WHAT YOU SHOULD DO:
The line with "character); (2) the", the line with "on the ∞κ×-coric", and all lines between them in the material below: return these exactly, and no others.
^^^^
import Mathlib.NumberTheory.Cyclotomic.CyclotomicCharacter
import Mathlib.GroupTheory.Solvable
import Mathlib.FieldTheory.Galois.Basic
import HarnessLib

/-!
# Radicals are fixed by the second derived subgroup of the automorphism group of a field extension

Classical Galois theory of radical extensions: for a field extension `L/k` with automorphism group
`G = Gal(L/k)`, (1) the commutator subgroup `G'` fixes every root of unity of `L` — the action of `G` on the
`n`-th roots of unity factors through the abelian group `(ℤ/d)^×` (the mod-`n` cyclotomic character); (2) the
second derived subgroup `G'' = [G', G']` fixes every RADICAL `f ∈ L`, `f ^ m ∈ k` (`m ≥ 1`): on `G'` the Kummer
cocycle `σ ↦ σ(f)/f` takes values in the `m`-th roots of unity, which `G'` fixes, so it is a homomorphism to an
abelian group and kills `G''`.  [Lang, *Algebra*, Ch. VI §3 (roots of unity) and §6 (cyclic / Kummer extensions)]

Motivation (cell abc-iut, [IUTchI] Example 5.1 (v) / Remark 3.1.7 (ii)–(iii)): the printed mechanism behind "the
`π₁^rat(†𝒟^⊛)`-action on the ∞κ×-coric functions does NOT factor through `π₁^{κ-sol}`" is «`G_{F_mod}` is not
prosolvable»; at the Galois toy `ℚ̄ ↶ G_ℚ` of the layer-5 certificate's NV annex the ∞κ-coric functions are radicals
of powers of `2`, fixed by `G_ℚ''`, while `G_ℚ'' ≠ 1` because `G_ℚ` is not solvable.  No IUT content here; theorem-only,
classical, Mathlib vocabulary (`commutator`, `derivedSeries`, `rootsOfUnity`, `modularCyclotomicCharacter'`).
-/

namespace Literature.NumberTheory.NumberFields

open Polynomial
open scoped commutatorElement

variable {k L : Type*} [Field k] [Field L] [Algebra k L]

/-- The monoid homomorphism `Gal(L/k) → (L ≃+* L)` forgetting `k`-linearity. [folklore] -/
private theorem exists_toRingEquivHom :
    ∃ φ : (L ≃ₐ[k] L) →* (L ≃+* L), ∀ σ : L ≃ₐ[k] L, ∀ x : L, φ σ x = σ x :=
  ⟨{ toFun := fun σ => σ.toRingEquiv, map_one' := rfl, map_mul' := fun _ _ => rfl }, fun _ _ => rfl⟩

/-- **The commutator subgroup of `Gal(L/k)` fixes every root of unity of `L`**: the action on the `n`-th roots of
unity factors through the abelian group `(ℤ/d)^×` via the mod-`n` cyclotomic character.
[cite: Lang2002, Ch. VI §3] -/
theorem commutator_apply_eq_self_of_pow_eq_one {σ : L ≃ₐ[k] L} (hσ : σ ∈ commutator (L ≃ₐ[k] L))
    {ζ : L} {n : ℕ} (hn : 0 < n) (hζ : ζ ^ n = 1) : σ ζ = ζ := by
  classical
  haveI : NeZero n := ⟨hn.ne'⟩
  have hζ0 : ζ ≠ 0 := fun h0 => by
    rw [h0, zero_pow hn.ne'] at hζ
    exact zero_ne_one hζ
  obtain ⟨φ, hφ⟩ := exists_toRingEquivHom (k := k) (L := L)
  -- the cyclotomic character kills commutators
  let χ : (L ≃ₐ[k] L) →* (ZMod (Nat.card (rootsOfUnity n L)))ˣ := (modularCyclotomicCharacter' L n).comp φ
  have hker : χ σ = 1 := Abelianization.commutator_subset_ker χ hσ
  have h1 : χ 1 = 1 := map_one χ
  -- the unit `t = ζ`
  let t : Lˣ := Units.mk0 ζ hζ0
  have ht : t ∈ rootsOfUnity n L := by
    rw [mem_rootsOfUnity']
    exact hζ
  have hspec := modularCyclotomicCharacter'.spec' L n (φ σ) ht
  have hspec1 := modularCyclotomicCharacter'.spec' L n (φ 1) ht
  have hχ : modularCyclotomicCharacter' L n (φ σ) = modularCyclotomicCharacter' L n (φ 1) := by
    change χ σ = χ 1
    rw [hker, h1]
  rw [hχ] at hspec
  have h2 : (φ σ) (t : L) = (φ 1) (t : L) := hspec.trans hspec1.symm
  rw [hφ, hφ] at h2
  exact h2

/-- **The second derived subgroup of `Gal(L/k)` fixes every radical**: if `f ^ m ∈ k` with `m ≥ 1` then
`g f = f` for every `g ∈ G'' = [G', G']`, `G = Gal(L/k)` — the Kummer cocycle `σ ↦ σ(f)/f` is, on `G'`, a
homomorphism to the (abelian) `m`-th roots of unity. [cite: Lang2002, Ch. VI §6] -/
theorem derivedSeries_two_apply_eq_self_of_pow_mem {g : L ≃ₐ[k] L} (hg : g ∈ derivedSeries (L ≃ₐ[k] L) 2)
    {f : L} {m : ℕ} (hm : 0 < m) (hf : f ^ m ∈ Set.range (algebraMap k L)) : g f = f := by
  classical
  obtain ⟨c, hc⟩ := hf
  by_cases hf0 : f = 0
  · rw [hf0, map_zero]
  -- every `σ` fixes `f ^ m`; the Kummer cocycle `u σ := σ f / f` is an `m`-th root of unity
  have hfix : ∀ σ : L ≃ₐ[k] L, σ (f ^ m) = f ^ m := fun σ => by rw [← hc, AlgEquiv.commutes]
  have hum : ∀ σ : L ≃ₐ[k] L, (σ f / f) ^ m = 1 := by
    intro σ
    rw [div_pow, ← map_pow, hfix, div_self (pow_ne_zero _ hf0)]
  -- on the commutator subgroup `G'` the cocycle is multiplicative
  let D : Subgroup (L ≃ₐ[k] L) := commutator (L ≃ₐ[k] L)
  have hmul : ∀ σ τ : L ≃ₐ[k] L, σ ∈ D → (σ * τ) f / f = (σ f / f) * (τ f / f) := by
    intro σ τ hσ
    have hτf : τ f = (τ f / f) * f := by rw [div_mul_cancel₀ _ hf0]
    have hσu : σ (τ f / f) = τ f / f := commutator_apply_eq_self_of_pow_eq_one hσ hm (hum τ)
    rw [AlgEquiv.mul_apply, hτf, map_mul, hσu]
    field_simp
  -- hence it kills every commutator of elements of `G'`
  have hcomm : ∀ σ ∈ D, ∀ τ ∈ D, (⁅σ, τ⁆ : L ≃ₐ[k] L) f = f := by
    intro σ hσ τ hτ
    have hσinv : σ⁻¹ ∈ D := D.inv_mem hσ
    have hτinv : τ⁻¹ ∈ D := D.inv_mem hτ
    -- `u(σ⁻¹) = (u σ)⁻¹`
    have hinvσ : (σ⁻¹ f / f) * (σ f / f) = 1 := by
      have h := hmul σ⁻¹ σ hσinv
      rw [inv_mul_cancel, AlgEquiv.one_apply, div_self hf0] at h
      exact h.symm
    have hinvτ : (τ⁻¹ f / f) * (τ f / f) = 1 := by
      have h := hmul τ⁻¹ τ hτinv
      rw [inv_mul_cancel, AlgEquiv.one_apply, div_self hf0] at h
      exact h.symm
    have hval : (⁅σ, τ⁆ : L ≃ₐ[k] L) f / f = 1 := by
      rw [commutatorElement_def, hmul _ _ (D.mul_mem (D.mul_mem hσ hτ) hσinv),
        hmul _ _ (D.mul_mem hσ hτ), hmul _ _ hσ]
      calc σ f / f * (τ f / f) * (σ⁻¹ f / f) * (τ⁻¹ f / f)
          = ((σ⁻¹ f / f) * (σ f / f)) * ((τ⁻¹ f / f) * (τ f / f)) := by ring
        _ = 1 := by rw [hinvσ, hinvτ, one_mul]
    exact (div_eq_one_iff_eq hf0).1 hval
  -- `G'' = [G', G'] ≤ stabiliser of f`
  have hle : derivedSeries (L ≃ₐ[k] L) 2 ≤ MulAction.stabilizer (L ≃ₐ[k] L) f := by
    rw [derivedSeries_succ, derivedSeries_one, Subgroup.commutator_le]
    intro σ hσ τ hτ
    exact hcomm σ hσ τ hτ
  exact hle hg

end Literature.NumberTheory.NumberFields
^^^^
OUTPUT OF THE EXERCISE:
`n`-th roots of unity factors through the abelian group `(ℤ/d)^×` (the mod-`n` cyclotomic character); (2) the
second derived subgroup `G'' = [G', G']` fixes every RADICAL `f ∈ L`, `f ^ m ∈ k` (`m ≥ 1`): on `G'` the Kummer
cocycle `σ ↦ σ(f)/f` takes values in the `m`-th roots of unity, which `G'` fixes, so it is a homomorphism to an
abelian group and kills `G''`.  [Lang, *Algebra*, Ch. VI §3 (roots of unity) and §6 (cyclic / Kummer extensions)]

Motivation (cell abc-iut, [IUTchI] Example 5.1 (v) / Remark 3.1.7 (ii)–(iii)): the printed mechanism behind "the
`π₁^rat(†𝒟^⊛)`-action on the ∞κ×-coric functions does NOT factor through `π₁^{κ-sol}`" is «`G_{F_mod}` is not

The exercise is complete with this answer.